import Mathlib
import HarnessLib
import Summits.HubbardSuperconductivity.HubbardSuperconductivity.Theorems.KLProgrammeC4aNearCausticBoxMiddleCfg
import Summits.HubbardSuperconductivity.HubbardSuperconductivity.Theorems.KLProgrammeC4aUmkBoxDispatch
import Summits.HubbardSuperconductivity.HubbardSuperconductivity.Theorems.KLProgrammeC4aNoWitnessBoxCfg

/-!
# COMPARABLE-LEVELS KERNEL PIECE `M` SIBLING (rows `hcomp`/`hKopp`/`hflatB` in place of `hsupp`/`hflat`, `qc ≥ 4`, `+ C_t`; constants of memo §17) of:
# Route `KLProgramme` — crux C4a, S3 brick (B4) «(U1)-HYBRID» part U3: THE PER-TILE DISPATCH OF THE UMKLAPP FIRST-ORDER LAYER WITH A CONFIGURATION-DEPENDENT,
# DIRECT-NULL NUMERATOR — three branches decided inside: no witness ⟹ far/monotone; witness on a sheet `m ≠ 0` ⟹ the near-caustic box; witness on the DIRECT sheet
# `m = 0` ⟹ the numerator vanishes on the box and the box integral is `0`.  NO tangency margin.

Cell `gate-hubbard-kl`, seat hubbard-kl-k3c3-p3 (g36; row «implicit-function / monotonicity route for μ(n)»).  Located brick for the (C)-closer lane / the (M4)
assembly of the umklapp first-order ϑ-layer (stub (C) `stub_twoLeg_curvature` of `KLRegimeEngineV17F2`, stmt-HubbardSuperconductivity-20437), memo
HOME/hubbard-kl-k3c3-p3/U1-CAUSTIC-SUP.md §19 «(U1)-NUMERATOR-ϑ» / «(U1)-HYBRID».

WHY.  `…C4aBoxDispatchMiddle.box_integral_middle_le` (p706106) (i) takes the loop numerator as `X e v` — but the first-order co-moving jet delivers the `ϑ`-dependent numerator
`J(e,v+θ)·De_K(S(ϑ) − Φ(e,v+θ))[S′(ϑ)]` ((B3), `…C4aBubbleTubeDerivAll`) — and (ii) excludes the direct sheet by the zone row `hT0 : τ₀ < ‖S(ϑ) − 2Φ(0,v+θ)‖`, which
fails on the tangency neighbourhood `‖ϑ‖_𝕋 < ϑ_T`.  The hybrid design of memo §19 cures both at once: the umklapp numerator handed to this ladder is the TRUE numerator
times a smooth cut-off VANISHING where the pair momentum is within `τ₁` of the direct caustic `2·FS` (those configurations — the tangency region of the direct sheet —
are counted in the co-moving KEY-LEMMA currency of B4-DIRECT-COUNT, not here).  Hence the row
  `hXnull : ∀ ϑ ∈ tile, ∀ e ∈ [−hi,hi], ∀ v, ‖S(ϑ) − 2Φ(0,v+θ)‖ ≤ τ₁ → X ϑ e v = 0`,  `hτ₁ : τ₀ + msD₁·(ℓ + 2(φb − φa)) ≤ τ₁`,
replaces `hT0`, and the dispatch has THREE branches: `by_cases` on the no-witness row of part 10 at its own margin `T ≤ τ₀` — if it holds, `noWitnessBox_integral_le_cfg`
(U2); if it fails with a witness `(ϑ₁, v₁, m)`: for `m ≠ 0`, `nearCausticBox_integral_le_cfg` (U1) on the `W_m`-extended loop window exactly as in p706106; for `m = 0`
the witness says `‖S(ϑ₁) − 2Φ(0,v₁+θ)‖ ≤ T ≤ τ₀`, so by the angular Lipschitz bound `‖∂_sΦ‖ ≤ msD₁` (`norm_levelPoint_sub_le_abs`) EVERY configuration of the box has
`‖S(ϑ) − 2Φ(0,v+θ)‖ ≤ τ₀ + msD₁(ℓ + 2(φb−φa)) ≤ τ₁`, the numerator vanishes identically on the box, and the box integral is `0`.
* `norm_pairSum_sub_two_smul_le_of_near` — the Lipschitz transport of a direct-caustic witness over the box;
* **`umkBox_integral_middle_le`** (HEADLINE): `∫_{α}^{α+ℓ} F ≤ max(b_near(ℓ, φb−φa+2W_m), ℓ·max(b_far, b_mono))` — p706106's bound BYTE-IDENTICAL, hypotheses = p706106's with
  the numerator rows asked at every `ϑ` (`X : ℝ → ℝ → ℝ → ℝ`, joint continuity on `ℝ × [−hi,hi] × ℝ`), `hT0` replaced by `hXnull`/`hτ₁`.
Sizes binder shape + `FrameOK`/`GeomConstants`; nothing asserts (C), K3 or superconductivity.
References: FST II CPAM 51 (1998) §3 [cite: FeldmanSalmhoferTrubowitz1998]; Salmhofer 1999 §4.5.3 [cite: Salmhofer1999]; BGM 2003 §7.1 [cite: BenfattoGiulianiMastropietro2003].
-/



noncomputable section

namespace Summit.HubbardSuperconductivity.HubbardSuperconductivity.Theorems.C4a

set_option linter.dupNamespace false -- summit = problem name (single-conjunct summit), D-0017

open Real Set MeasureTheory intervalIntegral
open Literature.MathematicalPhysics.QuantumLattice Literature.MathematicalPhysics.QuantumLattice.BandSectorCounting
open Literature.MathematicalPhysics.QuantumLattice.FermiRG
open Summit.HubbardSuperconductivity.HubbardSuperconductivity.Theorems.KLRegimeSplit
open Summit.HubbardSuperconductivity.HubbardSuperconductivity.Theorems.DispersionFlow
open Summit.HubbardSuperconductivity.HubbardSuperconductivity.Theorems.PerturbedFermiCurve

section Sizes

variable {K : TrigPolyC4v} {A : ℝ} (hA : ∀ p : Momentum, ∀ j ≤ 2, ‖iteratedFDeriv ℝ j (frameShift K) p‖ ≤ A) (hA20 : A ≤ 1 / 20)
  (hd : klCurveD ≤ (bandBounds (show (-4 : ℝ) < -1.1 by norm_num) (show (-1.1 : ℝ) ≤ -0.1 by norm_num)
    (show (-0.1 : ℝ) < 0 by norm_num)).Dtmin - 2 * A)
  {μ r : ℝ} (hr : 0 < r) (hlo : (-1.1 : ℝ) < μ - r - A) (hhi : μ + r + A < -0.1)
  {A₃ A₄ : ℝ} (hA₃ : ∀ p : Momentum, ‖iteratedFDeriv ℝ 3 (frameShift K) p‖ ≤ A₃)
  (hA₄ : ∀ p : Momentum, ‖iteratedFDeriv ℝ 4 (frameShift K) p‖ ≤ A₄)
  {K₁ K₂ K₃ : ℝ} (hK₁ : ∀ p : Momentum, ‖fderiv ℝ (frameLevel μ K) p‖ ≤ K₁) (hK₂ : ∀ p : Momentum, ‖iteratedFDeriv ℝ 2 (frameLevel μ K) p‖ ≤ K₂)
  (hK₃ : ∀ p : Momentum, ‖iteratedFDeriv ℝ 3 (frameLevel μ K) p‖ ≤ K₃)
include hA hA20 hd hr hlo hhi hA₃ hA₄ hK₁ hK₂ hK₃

---

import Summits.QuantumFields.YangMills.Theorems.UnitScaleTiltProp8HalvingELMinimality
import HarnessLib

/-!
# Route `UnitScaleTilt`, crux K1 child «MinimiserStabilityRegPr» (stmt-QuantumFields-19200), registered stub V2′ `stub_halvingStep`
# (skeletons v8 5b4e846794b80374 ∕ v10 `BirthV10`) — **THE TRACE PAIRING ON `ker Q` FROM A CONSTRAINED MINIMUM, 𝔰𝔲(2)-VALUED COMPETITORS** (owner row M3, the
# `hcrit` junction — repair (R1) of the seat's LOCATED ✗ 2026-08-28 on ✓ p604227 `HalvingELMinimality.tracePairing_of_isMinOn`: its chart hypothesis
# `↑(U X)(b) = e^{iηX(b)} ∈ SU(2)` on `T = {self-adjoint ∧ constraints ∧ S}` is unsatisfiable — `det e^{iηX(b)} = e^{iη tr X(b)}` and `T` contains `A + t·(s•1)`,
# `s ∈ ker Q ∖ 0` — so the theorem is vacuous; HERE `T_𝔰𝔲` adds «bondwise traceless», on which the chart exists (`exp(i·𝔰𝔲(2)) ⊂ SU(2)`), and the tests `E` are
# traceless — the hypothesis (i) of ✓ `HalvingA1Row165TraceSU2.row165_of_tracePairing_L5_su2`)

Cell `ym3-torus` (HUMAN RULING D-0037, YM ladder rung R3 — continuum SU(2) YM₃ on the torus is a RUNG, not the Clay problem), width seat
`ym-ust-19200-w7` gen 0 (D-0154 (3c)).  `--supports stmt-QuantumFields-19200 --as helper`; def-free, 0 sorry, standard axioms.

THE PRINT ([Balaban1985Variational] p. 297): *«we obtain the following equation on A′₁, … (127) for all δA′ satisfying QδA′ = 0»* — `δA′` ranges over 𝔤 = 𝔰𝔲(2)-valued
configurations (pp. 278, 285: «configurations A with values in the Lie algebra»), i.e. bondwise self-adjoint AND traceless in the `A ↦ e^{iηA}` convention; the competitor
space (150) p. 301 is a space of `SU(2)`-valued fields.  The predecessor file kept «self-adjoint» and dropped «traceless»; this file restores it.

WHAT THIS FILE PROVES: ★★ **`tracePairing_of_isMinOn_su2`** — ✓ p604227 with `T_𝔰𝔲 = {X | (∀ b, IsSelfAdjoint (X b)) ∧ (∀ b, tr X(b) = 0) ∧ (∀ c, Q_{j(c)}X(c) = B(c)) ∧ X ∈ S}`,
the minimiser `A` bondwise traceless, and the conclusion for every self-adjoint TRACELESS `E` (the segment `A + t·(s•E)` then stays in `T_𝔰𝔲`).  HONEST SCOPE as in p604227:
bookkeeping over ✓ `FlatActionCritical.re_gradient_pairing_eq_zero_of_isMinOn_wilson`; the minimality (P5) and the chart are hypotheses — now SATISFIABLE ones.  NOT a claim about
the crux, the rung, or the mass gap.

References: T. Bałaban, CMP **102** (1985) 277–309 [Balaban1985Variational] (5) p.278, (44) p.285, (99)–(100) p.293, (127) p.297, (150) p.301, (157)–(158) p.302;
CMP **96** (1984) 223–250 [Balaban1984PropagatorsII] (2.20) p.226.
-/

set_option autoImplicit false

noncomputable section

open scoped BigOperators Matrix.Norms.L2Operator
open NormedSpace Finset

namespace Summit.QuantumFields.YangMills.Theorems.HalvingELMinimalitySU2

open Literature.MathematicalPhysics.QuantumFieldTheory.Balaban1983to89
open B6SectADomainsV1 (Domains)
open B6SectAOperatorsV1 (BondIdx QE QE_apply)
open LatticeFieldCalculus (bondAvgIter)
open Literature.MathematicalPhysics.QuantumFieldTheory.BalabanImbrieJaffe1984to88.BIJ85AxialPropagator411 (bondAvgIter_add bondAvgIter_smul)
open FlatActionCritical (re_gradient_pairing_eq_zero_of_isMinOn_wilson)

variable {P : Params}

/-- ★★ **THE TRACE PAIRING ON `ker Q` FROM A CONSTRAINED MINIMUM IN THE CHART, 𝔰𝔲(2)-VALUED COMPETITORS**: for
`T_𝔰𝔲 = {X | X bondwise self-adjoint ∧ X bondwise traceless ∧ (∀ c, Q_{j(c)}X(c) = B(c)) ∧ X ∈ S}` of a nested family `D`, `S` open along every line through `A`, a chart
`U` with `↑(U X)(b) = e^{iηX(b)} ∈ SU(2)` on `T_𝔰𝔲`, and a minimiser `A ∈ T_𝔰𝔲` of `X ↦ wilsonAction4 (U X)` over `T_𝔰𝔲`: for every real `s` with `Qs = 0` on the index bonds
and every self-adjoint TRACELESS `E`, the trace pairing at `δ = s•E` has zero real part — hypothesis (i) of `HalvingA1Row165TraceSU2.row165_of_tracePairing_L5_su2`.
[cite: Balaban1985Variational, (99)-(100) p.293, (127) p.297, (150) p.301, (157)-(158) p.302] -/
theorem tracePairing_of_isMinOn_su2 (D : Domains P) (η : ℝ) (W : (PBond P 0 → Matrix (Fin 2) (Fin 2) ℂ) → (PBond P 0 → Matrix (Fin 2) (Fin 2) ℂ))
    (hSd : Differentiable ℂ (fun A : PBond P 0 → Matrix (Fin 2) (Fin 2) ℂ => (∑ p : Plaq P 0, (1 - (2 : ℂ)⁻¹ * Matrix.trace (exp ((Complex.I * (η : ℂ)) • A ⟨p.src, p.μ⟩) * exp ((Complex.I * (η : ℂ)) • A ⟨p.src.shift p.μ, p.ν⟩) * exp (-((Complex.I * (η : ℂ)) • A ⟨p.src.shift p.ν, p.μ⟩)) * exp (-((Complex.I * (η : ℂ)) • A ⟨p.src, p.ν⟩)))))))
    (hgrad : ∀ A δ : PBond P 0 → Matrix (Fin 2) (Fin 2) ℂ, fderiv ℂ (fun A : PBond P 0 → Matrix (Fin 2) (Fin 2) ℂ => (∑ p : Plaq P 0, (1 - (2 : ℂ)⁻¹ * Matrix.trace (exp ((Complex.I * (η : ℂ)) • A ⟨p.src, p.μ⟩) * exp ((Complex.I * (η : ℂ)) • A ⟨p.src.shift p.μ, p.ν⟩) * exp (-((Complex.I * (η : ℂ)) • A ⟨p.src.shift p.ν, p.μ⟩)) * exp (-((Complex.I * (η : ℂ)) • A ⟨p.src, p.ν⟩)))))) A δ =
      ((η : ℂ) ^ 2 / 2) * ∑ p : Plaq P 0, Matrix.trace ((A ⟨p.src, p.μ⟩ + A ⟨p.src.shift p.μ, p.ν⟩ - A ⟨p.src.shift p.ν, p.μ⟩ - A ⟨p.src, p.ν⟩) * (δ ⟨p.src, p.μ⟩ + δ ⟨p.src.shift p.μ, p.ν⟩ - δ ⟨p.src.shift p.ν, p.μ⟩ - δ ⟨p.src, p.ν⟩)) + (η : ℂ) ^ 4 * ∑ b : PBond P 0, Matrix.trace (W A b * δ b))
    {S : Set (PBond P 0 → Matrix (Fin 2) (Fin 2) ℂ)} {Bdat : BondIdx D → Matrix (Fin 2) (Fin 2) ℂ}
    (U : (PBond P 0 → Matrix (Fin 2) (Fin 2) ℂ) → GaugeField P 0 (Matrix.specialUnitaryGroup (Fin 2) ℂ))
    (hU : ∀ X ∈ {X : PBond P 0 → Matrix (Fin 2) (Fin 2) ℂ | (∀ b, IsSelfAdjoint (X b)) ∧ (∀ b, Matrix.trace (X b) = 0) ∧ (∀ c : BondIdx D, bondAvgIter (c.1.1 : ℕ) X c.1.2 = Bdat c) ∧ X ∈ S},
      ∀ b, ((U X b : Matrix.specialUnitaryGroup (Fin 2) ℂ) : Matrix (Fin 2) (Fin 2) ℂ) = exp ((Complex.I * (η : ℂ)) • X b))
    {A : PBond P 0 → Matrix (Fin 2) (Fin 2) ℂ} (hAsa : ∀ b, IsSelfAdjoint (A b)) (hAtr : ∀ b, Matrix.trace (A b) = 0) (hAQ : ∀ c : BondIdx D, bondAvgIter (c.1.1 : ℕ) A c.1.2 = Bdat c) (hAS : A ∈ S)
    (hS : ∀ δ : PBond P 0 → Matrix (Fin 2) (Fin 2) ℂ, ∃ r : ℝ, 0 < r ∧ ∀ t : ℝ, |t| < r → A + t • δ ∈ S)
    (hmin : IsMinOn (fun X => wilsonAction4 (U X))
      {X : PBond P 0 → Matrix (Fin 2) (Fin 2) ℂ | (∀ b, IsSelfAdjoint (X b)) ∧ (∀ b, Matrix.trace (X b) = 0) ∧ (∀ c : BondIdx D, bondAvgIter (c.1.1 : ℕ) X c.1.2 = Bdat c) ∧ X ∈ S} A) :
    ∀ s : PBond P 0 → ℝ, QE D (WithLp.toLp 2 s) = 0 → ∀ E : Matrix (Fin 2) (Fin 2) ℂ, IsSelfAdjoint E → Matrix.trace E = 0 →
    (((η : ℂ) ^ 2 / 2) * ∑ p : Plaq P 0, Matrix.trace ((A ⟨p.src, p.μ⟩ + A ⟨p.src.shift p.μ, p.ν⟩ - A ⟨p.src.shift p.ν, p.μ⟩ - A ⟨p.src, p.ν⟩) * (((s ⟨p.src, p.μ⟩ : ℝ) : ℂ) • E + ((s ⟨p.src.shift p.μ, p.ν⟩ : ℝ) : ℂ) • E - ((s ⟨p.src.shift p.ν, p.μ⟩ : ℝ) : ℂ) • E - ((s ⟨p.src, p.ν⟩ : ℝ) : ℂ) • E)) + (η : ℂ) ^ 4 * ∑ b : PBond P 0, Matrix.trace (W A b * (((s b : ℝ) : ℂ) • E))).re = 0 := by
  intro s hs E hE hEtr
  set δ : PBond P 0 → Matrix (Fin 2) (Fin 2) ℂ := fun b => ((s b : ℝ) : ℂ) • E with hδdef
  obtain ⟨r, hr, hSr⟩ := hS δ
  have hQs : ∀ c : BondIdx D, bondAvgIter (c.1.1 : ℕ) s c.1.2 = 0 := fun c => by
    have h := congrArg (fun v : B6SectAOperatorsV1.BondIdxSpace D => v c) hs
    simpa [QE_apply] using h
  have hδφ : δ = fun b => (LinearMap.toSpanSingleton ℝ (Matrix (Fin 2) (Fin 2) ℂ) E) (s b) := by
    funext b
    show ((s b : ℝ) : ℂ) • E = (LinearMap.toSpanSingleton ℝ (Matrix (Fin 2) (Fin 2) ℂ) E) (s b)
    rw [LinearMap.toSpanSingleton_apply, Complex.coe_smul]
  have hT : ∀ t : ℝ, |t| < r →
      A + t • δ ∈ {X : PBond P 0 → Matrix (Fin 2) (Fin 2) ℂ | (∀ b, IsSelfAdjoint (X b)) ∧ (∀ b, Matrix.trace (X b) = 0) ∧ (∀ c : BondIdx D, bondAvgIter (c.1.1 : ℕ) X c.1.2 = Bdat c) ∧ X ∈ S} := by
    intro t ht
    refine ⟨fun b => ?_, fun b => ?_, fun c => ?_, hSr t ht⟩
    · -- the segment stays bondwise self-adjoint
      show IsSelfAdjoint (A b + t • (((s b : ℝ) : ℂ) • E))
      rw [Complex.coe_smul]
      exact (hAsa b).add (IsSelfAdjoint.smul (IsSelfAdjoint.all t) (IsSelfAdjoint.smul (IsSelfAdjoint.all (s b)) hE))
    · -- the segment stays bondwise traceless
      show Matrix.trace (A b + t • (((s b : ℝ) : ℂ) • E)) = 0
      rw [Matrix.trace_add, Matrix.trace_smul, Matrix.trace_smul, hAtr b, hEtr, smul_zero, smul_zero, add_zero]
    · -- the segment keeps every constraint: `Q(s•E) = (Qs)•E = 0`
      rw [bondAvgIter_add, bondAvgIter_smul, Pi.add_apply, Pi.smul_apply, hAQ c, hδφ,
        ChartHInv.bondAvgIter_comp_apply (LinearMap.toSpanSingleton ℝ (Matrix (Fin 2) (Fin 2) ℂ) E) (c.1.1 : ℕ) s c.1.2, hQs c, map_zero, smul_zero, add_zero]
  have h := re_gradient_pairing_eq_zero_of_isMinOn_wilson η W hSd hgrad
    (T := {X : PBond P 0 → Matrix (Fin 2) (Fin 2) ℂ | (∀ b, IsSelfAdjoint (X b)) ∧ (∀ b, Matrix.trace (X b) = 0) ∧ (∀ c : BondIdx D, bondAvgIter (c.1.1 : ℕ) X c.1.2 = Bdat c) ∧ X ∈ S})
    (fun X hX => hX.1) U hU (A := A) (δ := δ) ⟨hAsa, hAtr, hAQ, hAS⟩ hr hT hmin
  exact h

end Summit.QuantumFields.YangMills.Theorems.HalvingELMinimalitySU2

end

_Problem statement:_
Look above for the line containing "import Mathlib". Output from there through the line containing "# COMPARABLE-LEVELS KERNEL", exactly and inclusively.

_Task output:_
import Mathlib
import HarnessLib
import Summits.HubbardSuperconductivity.HubbardSuperconductivity.Theorems.KLProgrammeC4aNearCausticBoxMiddleCfg
import Summits.HubbardSuperconductivity.HubbardSuperconductivity.Theorems.KLProgrammeC4aUmkBoxDispatch
import Summits.HubbardSuperconductivity.HubbardSuperconductivity.Theorems.KLProgrammeC4aNoWitnessBoxCfg

/-!
# COMPARABLE-LEVELS KERNEL PIECE `M` SIBLING (rows `hcomp`/`hKopp`/`hflatB` in place of `hsupp`/`hflat`, `qc ≥ 4`, `+ C_t`; constants of memo §17) of:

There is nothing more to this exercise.